• WHAT IS REQUIRED: Output range, inclusive: from the line containing "matrices at a" to the line containing "(W W₀ : PBond". Restate those lines from the data below word for word and only those.

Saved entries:

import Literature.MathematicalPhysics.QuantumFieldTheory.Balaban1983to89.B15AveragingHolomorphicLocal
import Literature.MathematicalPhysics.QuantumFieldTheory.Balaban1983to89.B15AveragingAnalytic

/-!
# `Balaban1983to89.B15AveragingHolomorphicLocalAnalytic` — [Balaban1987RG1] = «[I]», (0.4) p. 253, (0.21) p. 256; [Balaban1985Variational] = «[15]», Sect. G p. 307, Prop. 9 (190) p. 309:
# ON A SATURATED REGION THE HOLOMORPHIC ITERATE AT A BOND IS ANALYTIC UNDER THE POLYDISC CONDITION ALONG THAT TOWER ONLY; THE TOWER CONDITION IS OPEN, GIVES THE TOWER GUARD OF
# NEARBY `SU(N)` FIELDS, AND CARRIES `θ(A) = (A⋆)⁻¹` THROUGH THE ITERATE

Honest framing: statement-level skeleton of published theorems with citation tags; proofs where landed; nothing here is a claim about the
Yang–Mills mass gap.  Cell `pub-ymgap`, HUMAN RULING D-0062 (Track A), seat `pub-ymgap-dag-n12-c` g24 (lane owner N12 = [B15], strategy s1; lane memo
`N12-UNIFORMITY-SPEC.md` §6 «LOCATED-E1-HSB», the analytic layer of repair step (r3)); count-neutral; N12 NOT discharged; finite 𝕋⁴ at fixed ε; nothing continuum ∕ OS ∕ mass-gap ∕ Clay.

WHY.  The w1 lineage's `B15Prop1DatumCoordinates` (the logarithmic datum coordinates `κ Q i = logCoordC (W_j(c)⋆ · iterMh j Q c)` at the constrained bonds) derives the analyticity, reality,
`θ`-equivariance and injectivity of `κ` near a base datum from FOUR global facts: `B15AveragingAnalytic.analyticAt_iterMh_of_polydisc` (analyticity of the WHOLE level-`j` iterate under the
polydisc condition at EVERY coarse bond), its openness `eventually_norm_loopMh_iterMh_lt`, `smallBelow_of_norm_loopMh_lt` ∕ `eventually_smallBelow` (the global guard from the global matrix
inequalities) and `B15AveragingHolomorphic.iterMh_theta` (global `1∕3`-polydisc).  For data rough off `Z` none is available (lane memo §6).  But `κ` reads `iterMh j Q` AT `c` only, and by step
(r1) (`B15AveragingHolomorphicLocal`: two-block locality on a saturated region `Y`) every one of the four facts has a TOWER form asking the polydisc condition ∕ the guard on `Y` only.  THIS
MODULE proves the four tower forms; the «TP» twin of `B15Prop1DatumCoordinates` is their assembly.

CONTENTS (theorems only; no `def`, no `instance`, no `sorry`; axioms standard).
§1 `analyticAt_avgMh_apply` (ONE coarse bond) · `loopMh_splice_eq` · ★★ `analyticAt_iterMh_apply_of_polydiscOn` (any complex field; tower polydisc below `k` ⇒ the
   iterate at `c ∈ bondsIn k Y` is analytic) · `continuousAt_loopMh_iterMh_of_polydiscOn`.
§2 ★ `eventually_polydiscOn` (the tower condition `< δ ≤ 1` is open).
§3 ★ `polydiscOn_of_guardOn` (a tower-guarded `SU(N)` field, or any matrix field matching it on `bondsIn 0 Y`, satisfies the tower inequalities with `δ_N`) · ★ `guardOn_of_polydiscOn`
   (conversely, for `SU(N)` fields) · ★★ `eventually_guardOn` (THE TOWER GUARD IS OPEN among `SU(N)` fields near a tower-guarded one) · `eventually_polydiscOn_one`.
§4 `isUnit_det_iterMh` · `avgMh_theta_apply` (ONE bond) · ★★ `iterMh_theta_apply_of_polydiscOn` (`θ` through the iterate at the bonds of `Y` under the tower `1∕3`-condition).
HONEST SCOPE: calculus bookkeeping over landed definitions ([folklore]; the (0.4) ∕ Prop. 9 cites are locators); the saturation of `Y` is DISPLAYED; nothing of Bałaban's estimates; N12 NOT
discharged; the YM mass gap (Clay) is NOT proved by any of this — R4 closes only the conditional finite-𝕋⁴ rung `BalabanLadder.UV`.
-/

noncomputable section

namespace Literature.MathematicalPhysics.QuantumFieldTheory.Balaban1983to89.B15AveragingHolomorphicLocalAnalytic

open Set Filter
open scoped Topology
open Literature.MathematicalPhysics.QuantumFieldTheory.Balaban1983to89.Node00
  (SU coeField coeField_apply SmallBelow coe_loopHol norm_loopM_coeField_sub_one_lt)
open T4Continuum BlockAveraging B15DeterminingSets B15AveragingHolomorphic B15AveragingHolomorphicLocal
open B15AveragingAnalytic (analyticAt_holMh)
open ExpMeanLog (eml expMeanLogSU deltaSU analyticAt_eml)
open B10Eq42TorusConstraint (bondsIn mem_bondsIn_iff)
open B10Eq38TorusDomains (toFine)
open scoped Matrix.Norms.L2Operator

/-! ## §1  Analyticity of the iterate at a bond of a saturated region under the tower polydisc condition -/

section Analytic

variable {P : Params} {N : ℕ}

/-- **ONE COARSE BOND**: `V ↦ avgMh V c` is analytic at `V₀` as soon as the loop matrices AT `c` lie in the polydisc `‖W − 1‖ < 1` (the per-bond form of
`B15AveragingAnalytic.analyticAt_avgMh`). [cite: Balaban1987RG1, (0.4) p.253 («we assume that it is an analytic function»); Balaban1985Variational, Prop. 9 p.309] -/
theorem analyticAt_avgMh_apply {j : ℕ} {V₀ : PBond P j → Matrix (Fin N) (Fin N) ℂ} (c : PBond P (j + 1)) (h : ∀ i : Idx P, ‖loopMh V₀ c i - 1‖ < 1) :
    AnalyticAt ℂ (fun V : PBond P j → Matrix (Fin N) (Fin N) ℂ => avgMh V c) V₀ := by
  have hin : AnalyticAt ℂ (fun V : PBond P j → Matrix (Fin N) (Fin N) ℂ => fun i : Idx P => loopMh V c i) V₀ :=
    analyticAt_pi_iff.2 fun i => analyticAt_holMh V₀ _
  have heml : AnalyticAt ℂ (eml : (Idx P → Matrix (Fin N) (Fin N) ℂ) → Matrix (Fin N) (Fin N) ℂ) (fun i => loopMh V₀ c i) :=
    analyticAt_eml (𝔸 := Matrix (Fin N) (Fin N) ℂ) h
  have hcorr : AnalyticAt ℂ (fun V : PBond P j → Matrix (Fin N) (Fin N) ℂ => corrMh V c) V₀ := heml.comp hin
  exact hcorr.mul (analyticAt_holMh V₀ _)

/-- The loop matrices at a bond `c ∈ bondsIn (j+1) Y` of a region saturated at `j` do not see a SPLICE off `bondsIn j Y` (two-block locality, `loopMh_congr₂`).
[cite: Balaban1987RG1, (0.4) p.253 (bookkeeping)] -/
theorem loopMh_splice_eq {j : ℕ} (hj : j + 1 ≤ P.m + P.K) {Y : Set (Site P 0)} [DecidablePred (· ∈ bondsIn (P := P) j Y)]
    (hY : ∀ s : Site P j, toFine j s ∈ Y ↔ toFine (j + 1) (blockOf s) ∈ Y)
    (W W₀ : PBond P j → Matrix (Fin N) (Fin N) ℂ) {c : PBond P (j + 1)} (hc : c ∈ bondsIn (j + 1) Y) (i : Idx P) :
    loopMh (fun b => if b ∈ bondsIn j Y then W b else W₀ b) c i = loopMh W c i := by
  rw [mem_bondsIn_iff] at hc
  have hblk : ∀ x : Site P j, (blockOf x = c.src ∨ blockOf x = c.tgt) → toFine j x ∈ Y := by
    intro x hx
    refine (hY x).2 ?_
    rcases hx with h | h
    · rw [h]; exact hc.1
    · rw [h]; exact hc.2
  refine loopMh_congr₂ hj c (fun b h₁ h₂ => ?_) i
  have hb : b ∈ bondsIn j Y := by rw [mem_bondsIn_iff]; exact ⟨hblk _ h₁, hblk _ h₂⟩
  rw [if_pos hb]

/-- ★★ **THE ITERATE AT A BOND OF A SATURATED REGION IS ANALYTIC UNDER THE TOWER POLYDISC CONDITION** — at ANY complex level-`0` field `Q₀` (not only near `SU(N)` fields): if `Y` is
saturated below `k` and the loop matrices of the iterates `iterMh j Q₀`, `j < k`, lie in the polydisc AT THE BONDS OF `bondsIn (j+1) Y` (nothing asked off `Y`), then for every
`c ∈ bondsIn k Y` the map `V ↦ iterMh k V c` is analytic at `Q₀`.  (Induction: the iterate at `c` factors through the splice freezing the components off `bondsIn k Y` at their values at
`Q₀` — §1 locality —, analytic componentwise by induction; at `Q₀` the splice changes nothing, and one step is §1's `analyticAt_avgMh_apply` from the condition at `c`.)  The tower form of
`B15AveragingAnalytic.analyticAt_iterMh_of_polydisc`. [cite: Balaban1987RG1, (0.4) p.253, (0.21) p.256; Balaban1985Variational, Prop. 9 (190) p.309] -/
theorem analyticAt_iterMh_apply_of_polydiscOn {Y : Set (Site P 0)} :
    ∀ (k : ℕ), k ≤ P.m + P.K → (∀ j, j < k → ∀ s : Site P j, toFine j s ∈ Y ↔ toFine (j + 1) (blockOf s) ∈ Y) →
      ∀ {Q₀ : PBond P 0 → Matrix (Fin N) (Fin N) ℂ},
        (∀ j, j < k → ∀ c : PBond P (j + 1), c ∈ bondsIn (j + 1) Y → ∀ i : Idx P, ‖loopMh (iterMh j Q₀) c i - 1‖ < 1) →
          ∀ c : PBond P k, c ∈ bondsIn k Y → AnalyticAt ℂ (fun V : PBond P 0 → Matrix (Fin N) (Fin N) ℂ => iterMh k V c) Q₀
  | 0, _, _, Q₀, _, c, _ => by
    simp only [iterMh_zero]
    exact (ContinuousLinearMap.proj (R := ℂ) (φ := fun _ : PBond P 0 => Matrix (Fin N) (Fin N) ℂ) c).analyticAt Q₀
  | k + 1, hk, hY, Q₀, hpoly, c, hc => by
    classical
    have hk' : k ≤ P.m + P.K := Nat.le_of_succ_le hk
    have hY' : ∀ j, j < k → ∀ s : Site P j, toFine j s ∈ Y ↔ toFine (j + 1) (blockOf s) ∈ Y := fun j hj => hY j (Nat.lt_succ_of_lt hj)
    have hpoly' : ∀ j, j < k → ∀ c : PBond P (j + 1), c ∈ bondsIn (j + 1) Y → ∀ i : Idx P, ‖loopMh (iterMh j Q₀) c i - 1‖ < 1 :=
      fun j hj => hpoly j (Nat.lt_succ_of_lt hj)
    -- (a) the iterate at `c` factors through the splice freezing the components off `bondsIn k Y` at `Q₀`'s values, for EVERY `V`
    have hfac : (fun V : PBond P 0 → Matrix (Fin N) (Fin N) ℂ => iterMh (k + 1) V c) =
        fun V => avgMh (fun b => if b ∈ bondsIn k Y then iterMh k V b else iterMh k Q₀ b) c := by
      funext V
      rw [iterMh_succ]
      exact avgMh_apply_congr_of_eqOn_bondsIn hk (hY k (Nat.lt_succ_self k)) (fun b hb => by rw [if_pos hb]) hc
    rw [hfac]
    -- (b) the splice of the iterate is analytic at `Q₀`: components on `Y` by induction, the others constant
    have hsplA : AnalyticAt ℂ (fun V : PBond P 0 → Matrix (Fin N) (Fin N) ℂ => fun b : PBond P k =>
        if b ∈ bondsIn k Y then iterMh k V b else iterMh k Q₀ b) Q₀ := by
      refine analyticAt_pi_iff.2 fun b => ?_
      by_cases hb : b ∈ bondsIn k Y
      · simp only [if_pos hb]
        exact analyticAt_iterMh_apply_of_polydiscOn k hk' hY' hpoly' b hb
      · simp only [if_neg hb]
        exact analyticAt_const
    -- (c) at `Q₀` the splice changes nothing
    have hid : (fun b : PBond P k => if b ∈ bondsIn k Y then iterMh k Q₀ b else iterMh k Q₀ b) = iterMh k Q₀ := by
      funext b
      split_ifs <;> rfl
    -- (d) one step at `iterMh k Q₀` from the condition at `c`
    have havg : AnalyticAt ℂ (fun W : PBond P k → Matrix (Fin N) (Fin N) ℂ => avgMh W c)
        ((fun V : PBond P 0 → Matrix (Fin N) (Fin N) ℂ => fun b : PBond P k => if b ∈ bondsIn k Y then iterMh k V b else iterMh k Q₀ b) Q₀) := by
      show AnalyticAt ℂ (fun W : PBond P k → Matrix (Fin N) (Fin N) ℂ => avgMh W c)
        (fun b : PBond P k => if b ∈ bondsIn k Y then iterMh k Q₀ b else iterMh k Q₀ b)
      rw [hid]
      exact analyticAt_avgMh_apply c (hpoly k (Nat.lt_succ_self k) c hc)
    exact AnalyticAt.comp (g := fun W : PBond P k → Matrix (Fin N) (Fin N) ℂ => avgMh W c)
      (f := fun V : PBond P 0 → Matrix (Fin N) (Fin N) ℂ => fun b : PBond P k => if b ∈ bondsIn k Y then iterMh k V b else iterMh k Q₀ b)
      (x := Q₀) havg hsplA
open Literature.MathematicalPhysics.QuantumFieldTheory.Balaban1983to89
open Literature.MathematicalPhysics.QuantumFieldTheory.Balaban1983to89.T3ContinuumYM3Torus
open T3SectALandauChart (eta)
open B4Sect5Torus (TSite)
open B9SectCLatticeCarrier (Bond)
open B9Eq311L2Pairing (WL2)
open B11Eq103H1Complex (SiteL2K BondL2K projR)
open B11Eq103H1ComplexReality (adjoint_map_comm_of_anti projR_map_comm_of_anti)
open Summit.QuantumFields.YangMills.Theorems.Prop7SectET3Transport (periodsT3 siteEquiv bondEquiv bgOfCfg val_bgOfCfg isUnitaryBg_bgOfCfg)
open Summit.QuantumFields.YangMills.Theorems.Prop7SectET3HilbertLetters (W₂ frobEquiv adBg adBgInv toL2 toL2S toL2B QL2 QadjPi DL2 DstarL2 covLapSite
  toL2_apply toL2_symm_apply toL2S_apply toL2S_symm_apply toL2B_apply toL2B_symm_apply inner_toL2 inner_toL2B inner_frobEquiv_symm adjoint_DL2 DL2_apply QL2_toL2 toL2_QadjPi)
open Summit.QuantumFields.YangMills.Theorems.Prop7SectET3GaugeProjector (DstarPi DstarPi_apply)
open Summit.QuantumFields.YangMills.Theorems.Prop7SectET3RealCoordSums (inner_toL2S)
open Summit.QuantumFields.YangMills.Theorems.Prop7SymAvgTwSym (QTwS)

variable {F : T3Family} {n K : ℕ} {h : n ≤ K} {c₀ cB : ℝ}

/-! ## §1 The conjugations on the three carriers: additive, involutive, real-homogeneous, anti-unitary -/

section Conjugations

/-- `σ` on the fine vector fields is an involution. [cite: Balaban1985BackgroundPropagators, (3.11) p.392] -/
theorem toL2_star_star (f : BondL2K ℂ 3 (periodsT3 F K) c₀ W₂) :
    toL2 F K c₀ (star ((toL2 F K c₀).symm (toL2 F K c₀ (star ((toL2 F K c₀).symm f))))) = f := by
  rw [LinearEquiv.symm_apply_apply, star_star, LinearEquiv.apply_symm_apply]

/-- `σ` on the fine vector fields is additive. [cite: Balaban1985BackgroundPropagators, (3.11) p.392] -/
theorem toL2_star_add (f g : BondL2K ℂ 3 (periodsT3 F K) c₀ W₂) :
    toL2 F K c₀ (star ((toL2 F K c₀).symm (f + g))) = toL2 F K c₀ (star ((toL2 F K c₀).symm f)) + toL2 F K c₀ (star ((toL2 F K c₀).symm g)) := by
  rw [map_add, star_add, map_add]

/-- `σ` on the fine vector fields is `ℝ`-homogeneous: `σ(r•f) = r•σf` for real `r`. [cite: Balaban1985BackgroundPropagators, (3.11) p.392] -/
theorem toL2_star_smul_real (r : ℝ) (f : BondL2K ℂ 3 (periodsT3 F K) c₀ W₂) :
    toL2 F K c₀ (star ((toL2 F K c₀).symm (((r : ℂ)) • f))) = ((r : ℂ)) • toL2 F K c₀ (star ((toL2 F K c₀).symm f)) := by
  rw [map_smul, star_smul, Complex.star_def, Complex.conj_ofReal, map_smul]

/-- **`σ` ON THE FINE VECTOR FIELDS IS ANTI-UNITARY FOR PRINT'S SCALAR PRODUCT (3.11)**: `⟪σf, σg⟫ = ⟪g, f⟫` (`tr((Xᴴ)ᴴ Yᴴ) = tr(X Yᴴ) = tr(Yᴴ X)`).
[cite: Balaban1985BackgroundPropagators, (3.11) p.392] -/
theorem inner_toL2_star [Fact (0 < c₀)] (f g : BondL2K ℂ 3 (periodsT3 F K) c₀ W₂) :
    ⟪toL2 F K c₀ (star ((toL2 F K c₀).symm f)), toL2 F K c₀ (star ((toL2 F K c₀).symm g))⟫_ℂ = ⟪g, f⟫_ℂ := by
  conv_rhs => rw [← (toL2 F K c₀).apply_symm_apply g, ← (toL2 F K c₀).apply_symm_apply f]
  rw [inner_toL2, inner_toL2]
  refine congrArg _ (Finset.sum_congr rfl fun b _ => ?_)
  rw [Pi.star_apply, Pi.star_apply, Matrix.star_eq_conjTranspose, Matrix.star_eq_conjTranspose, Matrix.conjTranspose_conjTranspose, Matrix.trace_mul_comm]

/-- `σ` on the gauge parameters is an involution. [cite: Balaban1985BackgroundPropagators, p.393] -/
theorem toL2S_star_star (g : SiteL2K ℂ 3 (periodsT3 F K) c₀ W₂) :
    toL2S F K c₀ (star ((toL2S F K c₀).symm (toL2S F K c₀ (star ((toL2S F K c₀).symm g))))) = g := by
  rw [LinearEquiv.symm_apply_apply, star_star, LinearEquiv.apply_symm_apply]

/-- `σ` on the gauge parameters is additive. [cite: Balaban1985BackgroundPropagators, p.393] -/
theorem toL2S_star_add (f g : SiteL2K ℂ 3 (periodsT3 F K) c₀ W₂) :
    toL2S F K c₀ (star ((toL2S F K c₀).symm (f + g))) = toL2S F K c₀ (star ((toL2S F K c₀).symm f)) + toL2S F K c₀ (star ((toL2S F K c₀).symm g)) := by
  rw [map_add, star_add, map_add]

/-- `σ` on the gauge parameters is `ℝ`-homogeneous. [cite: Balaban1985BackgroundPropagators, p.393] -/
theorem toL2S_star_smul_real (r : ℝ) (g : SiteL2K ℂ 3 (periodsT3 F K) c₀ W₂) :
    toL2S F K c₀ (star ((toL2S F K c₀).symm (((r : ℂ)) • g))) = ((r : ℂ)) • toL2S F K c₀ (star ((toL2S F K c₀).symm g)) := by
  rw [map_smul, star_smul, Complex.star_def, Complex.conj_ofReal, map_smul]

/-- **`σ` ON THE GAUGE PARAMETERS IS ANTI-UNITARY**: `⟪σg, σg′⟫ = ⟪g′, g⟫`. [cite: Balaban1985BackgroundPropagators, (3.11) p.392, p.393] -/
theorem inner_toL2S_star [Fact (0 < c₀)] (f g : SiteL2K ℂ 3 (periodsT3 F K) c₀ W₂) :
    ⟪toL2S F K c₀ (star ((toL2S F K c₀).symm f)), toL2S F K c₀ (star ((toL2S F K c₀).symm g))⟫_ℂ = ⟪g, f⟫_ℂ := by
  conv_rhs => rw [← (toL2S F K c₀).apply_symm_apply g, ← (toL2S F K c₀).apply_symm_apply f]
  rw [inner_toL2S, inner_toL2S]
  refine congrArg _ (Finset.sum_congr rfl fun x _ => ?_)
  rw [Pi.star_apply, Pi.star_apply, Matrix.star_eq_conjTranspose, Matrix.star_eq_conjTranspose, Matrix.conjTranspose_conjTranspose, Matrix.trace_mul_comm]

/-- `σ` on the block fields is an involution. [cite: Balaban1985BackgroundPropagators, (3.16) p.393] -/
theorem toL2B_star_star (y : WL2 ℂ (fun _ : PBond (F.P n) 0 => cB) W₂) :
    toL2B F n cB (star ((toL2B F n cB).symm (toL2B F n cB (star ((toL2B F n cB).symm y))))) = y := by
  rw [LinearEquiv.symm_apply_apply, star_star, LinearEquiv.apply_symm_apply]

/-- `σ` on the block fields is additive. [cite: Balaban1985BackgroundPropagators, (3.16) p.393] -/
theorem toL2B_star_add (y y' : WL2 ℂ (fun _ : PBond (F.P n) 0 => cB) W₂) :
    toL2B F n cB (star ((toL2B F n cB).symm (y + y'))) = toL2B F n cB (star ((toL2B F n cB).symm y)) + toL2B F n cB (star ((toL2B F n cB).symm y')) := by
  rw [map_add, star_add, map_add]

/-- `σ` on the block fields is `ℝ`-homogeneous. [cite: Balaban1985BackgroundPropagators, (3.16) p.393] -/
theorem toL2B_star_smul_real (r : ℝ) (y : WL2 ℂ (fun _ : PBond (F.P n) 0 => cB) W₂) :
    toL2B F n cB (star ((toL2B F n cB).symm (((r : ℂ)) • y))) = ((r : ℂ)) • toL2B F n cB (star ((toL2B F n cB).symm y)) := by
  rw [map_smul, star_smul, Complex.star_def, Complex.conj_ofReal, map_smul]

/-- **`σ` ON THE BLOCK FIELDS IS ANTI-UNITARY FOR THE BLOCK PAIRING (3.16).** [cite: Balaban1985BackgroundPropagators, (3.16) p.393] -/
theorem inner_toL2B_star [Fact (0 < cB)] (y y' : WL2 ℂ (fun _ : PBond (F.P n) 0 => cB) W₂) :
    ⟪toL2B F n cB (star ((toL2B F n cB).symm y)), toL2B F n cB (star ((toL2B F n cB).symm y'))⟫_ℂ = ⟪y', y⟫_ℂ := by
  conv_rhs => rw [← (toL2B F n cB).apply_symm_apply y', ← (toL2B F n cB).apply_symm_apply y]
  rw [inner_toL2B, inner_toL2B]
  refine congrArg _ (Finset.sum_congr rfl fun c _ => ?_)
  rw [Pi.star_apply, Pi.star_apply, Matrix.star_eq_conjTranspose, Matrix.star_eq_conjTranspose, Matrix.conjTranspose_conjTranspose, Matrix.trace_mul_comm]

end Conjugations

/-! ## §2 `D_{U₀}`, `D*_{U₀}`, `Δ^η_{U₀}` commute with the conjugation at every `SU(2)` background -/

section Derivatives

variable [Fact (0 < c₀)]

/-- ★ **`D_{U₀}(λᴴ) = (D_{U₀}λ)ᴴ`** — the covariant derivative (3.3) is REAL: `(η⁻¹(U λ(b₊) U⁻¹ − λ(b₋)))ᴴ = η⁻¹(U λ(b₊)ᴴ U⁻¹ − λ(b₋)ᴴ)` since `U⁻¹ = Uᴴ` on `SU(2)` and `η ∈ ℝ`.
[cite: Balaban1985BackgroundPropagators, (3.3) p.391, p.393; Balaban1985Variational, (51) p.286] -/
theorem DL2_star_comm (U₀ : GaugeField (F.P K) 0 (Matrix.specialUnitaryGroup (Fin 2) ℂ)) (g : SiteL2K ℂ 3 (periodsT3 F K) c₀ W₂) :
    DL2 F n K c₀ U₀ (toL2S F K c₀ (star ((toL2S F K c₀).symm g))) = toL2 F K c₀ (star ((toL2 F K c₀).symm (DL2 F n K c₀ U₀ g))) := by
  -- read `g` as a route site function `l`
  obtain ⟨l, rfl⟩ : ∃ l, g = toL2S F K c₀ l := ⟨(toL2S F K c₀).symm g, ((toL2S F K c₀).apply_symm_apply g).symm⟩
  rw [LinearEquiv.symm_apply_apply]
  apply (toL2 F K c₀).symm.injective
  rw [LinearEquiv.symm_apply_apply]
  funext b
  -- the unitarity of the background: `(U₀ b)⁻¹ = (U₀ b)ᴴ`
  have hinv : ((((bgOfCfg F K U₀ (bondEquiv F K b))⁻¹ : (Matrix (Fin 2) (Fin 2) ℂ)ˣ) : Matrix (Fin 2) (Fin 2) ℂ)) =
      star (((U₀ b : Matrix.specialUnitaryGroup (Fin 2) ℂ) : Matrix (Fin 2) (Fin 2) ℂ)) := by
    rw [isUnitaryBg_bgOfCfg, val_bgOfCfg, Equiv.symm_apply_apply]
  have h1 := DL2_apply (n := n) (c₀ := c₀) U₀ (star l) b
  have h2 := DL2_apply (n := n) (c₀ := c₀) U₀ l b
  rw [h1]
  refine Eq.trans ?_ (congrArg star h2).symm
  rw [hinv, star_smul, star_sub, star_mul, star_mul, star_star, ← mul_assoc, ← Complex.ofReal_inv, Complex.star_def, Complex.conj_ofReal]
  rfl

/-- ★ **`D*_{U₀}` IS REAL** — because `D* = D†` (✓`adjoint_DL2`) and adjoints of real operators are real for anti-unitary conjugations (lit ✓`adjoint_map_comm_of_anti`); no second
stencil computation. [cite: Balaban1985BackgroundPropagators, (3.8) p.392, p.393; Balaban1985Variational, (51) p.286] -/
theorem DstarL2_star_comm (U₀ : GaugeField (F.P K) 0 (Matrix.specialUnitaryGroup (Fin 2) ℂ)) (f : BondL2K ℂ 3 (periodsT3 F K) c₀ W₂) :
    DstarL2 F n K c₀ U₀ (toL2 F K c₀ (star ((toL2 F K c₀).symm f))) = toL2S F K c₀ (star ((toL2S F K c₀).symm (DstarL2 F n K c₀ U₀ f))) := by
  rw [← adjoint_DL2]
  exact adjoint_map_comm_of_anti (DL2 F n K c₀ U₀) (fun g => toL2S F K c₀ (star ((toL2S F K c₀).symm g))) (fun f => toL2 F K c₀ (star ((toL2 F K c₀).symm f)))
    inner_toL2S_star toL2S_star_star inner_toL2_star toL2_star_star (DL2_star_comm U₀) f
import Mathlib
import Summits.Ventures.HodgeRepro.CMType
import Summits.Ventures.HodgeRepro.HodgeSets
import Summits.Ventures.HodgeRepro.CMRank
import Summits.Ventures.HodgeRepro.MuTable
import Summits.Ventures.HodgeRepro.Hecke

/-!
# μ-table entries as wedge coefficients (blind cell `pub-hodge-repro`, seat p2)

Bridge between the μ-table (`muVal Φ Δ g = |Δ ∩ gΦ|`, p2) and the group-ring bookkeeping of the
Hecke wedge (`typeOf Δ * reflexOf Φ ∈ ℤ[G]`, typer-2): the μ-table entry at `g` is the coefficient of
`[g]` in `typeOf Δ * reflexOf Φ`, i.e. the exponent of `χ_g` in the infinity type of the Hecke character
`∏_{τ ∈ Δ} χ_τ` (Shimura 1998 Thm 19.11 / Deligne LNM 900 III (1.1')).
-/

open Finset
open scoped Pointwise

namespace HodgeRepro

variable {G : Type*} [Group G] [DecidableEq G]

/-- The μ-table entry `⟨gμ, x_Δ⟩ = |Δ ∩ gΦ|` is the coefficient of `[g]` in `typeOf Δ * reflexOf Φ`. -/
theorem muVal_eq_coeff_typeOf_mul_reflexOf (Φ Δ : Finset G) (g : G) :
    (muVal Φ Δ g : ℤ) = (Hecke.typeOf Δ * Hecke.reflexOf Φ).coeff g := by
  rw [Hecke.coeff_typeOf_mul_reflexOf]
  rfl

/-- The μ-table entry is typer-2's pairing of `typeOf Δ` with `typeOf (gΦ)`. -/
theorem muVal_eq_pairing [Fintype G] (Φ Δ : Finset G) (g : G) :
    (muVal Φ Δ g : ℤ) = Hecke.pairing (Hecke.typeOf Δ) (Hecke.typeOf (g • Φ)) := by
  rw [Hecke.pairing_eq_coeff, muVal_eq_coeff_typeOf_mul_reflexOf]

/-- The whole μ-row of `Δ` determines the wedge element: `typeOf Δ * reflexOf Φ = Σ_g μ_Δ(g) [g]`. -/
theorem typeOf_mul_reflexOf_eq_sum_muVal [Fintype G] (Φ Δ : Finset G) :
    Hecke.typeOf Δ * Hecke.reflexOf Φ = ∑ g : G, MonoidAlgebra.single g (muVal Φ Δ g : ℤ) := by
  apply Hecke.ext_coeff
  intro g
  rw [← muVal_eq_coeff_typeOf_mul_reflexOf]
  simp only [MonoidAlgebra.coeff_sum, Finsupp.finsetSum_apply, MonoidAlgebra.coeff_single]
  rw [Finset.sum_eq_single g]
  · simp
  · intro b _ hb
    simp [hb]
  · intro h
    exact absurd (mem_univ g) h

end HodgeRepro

• TASK SOLUTION:
/-- The loop matrices at a bond `c ∈ bondsIn (j+1) Y` of a region saturated at `j` do not see a SPLICE off `bondsIn j Y` (two-block locality, `loopMh_congr₂`).
[cite: Balaban1987RG1, (0.4) p.253 (bookkeeping)] -/
theorem loopMh_splice_eq {j : ℕ} (hj : j + 1 ≤ P.m + P.K) {Y : Set (Site P 0)} [DecidablePred (· ∈ bondsIn (P := P) j Y)]
    (hY : ∀ s : Site P j, toFine j s ∈ Y ↔ toFine (j + 1) (blockOf s) ∈ Y)
    (W W₀ : PBond P j → Matrix (Fin N) (Fin N) ℂ) {c : PBond P (j + 1)} (hc : c ∈ bondsIn (j + 1) Y) (i : Idx P) :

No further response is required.